/---

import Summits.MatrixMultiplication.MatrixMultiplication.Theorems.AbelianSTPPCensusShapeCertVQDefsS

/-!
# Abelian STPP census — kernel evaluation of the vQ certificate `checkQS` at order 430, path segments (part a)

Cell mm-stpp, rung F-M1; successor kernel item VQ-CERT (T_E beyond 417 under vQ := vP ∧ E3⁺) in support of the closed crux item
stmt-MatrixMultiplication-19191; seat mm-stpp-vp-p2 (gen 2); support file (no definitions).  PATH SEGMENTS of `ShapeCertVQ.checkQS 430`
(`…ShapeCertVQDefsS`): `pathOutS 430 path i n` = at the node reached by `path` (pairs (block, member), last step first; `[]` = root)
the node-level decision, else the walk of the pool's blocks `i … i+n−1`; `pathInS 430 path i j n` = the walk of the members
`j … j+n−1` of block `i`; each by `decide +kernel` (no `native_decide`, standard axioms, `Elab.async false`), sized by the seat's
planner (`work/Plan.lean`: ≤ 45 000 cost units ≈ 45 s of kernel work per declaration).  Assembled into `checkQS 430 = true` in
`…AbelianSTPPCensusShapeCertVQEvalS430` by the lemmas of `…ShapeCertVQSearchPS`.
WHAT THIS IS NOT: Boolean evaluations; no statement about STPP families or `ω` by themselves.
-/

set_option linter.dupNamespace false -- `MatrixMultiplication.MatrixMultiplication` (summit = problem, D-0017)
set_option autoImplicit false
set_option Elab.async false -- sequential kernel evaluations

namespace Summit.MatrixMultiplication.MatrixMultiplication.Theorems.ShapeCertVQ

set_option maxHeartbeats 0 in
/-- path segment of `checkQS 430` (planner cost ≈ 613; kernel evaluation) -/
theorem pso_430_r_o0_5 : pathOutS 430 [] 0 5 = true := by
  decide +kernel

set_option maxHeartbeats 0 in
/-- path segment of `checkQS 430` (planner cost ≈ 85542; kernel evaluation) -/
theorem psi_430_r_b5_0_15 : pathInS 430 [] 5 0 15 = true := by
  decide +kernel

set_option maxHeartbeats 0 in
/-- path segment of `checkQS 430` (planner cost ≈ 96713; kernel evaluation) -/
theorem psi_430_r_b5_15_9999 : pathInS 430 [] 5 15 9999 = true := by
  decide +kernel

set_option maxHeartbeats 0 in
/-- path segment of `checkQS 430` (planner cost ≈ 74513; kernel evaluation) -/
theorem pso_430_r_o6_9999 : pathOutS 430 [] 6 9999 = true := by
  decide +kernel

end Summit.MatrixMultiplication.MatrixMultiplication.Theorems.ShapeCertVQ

\---
/---

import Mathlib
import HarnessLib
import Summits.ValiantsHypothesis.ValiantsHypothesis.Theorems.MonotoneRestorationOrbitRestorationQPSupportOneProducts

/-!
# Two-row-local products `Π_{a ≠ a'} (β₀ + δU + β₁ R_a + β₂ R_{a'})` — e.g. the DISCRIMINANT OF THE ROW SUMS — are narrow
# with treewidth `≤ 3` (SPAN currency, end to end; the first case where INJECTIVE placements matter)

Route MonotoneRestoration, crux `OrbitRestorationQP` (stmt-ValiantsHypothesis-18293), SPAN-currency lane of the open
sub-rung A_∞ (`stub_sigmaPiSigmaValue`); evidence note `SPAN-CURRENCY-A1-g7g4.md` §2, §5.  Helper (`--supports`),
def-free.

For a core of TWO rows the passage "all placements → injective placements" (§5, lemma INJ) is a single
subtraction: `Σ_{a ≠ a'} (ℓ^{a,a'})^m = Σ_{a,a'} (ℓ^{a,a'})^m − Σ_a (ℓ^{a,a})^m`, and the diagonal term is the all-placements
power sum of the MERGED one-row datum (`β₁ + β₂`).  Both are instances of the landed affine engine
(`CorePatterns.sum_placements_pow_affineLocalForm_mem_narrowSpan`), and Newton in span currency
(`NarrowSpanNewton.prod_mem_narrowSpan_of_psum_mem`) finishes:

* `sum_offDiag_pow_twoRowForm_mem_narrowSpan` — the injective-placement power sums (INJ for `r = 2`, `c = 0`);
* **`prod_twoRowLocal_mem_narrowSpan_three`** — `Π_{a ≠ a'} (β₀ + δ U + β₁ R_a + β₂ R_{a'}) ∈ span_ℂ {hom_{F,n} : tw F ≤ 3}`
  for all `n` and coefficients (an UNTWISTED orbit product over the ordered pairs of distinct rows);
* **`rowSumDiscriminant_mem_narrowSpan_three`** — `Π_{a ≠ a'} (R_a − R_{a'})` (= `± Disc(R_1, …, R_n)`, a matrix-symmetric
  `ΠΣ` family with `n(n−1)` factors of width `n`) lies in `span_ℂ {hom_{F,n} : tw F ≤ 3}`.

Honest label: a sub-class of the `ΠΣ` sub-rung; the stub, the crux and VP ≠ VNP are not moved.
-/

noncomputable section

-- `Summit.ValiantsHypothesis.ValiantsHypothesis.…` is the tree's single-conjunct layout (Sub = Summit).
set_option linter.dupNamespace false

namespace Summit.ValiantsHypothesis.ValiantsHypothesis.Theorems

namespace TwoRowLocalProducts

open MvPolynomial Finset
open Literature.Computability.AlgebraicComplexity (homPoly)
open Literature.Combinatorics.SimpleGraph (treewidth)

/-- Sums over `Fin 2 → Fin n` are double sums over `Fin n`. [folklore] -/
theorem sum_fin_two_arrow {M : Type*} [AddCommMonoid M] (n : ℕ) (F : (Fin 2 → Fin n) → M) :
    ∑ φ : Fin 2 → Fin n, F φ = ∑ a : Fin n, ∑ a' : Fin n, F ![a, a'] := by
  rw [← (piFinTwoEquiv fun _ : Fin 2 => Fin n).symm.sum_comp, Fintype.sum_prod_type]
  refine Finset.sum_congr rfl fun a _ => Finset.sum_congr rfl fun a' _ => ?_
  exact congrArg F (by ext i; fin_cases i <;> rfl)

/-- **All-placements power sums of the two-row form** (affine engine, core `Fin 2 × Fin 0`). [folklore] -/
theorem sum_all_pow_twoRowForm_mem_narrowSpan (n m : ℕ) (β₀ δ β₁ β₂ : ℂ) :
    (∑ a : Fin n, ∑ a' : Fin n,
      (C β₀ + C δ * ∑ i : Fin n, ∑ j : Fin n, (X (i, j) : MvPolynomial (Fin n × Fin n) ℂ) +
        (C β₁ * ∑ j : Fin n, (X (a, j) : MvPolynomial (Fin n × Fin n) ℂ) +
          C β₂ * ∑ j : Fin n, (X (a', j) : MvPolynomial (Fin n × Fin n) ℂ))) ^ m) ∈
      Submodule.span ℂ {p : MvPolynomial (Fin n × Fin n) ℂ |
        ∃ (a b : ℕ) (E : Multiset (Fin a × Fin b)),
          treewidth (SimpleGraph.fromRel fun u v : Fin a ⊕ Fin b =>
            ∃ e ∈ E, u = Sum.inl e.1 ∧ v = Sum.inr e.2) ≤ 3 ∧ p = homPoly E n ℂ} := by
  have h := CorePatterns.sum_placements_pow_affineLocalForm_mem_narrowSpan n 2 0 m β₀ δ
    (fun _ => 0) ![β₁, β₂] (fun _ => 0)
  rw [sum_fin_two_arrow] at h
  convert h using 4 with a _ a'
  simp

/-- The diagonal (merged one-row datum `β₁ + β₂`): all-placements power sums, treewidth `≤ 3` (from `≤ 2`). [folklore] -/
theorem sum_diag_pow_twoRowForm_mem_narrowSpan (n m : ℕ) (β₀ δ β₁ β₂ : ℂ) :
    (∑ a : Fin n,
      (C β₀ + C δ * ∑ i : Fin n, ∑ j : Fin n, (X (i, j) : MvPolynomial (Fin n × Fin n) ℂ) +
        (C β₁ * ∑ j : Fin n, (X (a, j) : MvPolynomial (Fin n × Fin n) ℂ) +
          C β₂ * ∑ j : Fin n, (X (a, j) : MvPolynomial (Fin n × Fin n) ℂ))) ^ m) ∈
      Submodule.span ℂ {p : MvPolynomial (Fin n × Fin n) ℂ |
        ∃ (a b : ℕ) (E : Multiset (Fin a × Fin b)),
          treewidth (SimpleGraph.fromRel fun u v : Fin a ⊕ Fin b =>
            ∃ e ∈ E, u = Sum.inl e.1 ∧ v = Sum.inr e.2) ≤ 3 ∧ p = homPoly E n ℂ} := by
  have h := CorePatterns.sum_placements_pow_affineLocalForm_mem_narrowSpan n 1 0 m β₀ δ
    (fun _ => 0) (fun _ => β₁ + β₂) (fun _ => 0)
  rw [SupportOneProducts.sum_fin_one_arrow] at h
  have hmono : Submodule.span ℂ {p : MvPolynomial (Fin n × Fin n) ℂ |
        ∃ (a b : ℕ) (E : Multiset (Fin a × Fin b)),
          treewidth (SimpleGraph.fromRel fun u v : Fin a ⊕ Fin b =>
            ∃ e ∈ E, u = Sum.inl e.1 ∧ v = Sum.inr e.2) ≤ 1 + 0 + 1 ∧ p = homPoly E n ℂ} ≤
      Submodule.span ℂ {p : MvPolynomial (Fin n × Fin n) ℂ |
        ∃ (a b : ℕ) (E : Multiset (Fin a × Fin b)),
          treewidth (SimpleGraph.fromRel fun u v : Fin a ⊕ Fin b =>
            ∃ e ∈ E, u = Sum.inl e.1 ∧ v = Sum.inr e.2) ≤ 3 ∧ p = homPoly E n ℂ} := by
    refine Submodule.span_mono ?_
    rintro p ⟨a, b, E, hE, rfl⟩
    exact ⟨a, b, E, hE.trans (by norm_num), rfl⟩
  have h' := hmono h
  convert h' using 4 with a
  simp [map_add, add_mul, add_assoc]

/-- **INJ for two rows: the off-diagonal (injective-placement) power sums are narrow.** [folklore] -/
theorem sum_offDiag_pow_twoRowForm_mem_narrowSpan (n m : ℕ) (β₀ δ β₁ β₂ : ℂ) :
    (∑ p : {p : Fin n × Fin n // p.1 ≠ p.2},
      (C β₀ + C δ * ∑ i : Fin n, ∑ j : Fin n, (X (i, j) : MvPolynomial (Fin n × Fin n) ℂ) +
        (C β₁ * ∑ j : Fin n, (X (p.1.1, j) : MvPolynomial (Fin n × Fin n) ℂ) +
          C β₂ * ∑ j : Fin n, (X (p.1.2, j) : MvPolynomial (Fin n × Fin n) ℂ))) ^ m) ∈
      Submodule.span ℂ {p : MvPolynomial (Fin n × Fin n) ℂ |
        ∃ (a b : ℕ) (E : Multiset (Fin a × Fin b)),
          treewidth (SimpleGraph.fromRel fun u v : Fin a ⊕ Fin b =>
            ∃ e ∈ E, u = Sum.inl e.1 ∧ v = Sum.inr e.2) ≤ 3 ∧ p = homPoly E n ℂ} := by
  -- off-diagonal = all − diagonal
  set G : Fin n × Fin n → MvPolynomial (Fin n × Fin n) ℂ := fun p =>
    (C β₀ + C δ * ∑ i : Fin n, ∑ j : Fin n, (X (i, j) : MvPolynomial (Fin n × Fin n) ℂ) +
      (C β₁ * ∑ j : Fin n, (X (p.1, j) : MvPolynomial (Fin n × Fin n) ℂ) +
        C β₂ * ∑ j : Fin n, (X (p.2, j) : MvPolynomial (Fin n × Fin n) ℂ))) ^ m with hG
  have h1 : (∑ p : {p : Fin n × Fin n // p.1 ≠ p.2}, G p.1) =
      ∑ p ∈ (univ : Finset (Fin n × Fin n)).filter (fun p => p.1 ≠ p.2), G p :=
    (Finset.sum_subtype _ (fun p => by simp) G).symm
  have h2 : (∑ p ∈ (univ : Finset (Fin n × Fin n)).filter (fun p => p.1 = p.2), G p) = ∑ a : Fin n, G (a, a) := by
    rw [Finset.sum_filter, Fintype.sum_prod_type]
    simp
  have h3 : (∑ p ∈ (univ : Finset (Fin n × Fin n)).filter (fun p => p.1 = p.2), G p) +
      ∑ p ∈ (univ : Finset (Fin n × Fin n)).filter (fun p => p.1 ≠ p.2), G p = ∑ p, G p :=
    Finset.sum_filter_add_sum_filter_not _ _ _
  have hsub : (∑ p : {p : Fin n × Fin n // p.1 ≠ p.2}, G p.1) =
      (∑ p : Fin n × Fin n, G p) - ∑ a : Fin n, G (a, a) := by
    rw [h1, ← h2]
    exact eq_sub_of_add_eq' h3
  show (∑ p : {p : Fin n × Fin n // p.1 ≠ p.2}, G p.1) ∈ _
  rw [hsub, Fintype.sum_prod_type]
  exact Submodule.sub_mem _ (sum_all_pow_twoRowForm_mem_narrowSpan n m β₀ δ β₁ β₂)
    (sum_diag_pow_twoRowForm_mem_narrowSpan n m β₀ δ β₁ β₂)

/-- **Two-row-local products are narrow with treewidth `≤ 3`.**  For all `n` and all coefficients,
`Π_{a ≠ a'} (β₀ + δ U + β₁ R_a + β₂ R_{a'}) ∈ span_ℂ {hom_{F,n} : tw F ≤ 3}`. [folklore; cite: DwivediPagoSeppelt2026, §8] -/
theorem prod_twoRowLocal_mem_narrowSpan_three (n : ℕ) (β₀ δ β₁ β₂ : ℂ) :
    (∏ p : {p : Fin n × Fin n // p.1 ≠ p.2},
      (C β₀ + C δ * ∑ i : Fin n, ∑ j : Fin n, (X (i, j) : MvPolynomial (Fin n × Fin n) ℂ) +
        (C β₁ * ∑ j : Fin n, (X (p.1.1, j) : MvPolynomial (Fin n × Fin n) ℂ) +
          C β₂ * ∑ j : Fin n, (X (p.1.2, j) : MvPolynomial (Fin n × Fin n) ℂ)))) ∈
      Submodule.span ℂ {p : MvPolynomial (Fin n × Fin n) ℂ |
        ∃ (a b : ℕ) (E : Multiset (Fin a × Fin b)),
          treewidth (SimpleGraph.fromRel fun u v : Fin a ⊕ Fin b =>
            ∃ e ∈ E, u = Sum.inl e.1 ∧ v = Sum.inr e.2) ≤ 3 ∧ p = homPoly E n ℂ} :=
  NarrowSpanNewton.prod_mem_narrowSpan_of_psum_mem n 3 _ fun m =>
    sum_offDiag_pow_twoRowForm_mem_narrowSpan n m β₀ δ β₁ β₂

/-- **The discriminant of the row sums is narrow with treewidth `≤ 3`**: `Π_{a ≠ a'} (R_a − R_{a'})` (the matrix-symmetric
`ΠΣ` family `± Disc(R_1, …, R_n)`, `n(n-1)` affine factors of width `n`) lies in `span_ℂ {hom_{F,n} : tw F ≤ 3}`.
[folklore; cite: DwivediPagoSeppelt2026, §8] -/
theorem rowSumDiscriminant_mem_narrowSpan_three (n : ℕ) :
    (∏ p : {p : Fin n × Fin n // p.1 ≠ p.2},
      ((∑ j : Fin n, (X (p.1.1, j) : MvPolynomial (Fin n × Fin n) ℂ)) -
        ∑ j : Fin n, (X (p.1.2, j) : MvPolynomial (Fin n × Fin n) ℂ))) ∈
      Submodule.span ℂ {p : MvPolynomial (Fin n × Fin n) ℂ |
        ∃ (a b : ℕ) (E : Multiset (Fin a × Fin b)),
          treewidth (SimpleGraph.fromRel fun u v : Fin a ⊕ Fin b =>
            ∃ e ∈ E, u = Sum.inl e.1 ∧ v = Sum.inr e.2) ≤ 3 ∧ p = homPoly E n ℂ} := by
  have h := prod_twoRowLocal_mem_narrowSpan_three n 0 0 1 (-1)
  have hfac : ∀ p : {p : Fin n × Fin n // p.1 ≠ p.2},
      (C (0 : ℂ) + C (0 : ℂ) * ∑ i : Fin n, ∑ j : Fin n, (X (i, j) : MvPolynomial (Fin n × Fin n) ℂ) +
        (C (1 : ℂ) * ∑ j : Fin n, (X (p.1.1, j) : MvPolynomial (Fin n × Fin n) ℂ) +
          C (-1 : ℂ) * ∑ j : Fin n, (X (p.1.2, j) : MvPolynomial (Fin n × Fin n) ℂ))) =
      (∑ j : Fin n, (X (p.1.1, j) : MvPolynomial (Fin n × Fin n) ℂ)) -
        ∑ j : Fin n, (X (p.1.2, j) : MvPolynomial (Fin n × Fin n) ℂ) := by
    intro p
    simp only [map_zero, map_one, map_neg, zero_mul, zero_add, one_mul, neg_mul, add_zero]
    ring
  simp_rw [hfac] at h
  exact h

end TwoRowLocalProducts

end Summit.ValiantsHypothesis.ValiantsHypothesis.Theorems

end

\---

TASK DETAILS:
Every line of the material that holds the word "with" must be found and copied.

COMPLETED TASK:
# with treewidth `≤ 3` (SPAN currency, end to end; the first case where INJECTIVE placements matter)
  `ΠΣ` family with `n(n−1)` factors of width `n`) lies in `span_ℂ {hom_{F,n} : tw F ≤ 3}`.
  convert h using 4 with a _ a'
  convert h' using 4 with a
        C β₂ * ∑ j : Fin n, (X (p.2, j) : MvPolynomial (Fin n × Fin n) ℂ))) ^ m with hG
/-- **Two-row-local products are narrow with treewidth `≤ 3`.**  For all `n` and all coefficients,
/-- **The discriminant of the row sums is narrow with treewidth `≤ 3`**: `Π_{a ≠ a'} (R_a − R_{a'})` (the matrix-symmetric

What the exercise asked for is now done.